Wirkstärke von Antidepressiva und Psychotherapie nach Indikation

Liebe Followerpower!

Ich erstelle gerade eine Fortbildung, in der ich die Wirkstärke der Antidepressiva bei unterschiedlichen Indikationen einordnen möchte. Zur vereinfachten Verdeutlichung habe ich diese bildhübschen Grafiken entworfen. Die Datenquelle hierfür ist meine persönliche subjektive Einschätzung.

Nun meine Fragen an euch: Gibt es da eine vernünftige, zitierbare Studie, die belastbare Zahlen auf dieser Betrachtungsebene hergibt? Oder wenn nein: Stimmt ihr meiner Einschätzung zu oder würdet ihr die Wirksamkeit der beiden Interventionen bei einer der Indikationen oder bei allen anders einschätzen?

Das Bild ist creative commons, ihr dürft es gerne frei verteilen und mal nachfragen, wer das wie sieht!

Schreibt mir eure Meinung sehr gerne in die Kommentare!

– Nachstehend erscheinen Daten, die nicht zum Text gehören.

/-!
# BalabanUVNodes ∕ node N18 = NE5 — `N18At` AT THE LEVEL BUNDLES OF THE RATE-RECORD HOME (layer A `Node00/RateRecord11`, p455395): the bundle of
# record `⟨u.levelCarriers k, Window γ, γ, u.κ, u.EA k, u.EB k, u.θ₅, u.C₅, u.moduli, u.C₉, u.ω, u.cr, u.ρ⟩` of ONE construction's U3 objects
# `u : Node00.U3Objects₁₁` at run length `k`, READ (`Iff.rfl`) and INHABITED BY NAME in both readings of record — the FIXED-CARRIER reading
# `U3Objects₁₁.ofFixed` (W1's ∕ the H-layer END's shape) and the TOWER reading `U3Tower₁₁.objects` (comap + window agreement)

Cell `pub-ymgap`, HUMAN RULING D-0062 (Track A), R134 seat `pub-ymgap-dag-n18-d` (strategy s2: by-name knit at the ₁₁ record), generation 0, module 4.  THEOREMS ONLY
(0 `def`); imports this seat's module 3 (p454447: `n18At_congr`, `n18At_comap_congr`; through it module 1 p451455: `n18At_of_envelopeOnRecord`, `n18At_comap`,
and `N18AtByName.n18At_mono`) and NODE 00's rate-record home LAYER A (`Node00/RateRecord11.lean` p455395, seat node00-def-RR-1: `U3Letters₁₁`, `U3Objects₁₁` with
`levelCarriers ∕ EA ∕ EB` per run length, `U3Tower₁₁.objects`, `U3Objects₁₁.ofFixed`, `prependCoupling`); modifies nothing; `--supports stmt-QuantumFields-19676` (K3).

THE HOME's N18 SLOT (node00-def-RR-1 INTENT-1 ∕ FILED, pub-ymgap INBOX 2026-08-26T14:54Z ∕ 15:57Z; layer B = seat n22-e): the U3 bundle of a record keyed by
`(θ, w)` at run length `k` is `u3OfRecord₁₁ w.γ u k := ⟨u.levelCarriers k, Window w.γ, w.γ, u.κ, u.EA k, u.EB k, u.θ₅, u.C₅, u.moduli, u.C₉, u.ω, u.cr, u.ρ⟩` with
`u := (𝔯 F θ g₀ os).u3 : U3Objects₁₁`, and `S_N18 (RRec₁₁ 𝔯 𝔱)` unfolds (one `rintro ⟨θ, w, k, hkey, rfl⟩`) to `N18At` of that literal at every key and level.
THIS FILE states N18 at exactly that literal (so layer B's one-application is `exact` ∕ `Iff.rfl` whatever spelling it gives the def):
* §1 `n18At_level_iff` — the READING (`Iff.rfl`): `N18At ⟨u.levelCarriers k, Window γ, γ, u.κ, u.EA k, u.EB k, u.θ₅, u.C₅, …⟩ ↔ ∀ b ∈ ]0, γ],
  NE5 (u.EA k) (u.EB k b) (Window γ) u.κ u.θ₅ u.C₅` on `u.levelCarriers k`.
* §2 FIXED-CARRIER READING (`u := U3Objects₁₁.ofFixed C EA EB ℓ` — ONE pair-carrier structure read at every run length; W1's `histCarriers ∕ functional` and the
  H-layer END's `TwoRuns.carriers` are of this shape): `n18At_level_ofFixed_iff` (the level-`k` bundle's N18 IS `N18At ⟨C, Window γ, γ, ℓ.κ, EA, EB, ℓ.θ₅, ℓ.C₅, …⟩`,
  every `k`, `Iff.rfl`); `n18At_level_ofFixed_of_mono` (from `N18At` at `C` on any window `⊇ Window γ`, radius `≥ γ`, decay `≥ ℓ.κ`, rate `θ ≤ ℓ.θ₅`, constant
  `C₅ ≤ ℓ.C₅` — the record's letters need only DOMINATE an END's; `N18AtByName.n18At_mono`); `n18At_level_ofFixed_of_envelopeOnRecord` (∘ module 1: the H-layer END
  on a two-run datum `Rr` gives N18 at EVERY level of `ofFixed Rr.carriers EA EB ℓ` once `ℓ.θ₅, ℓ.C₅` dominate the END's `θ′, C₅(C₃ε₁)` and `ℓ.κ ≤ κ`).
* §3 TOWER READING (`u := t.objects ℓ`, `t : U3Tower₁₁` — ONE physical domain type, level `k` = scale `k − r X`, ONE background type, transports `t.tr k`, level
  functionals `t.E k`, run B through `prependCoupling`): `n18At_level_tower_of_comap_agree` (∘ module 3: from ANY bundle `v` with `N18At v`, maps `t.Dom → v.C.Dom`,
  `t.B → v.C.BgA ∕ v.C.BgB` with the three compatibilities AT LEVEL `k`, agreement on `Window γ` of `t.E k` (at transported backgrounds) and
  `t.E (k+1) ∘ prependCoupling b` with `v`'s functionals through the maps, and letter domination).
So for either constructor of record N18 at the home is ONE application of a theorem of this file; what remains is CONTENT: an END bundle for Bałaban's objects
(module 1 ∕ 2: the H-layer datum ∕ term data + leaves; or n18-a's primitive-rate END) and, in the tower reading, the level maps + agreement.
HONEST FRAMING.  Kernel bookkeeping (`Iff.rfl`, `n18At_mono`, `n18At_comap_congr`); 0 sorry; restates nothing; layer B (`RRec₁₁`, `u3OfRecord₁₁`) is NOT in the tree
at filing and is not typed here (seat n22-e); the residual assignment `𝔯` is a PARAMETER of the home — N18 over a junk `𝔯` is refutable (`YMDAG.N18.not_s_N18_of_admits`),
over W1's objects it is NE5's content; NE5 NOT IN PRINT ([Balaban1987RG1] Thm 1 p. 259) ∕ NOT proved; N18 NOT discharged (typed 28∕28 · discharged 5∕28 unmoved).
One finite four-torus at fixed ε; NOT infinite volume, NOT OS on ℝ⁴, NOT a mass gap, NOT Clay.
-/

noncomputable section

15 Gedanken zu “Wirkstärke von Antidepressiva und Psychotherapie nach Indikation

  1. Avatar von Peter Teuschel Peter Teuschel 17. Juni 2023 / 11:15

    Hallo Jan!

    Ich glaube irgendwo in den S3-Richtlinien Depression gelesen zu haben, dass Antidepressiva bei mittelgradiger Depression in ca 30% der Fälle „wirken“ (und in ca 50% Nebenwirkungen erzeugen). Bei der schweren Depression ist nach meiner Erfahrung PT deutlich weniger wirksam und bei schweren (!) Angststörungen in meiner Erfahrung erstaunlicherweise noch weniger. Bei leichten Angstsörungen ist PT super, bei schweren hilft oft nur Pregabalin.
    Vielleicht ist das aus Sicht des Niedergelassenen einfach anders als in der Klinik.

    Liebe Grüße
    Peter

  2. Avatar von JK JK 17. Juni 2023 / 19:39

    Ich sehe das genau so. Meine Erfahrung ist, dass bei einer Angsstörung die SSRI deutlich schneller wirken als PT, ganz abgesehen von der Verfügbarkeit.
    Vielen Dank für diesen so wertvollen Content!!!

  3. Avatar von Klaus Klaus 17. Juni 2023 / 22:07

    Schwierig. „Depression“ ist leider syndromal definiert und nicht ätiologisch. Antidepressivum ist nicht gleich Antidepressivum und Psychotherapie nicht gleich Psychotherapie.
    Wichtig ist und bleibt der Fachmann, der aufgrund eigener Erfahrung das richtige Antidepressivum raussucht oder halt auch das richtige Psychotherapieverfahren.
    Nach meiner Erfahrung wirken Antidepressiva gut, um akut Linderung zu bringen, und Psychotherapie hilft zur Konsolidierung und Rezidivprophylaxe.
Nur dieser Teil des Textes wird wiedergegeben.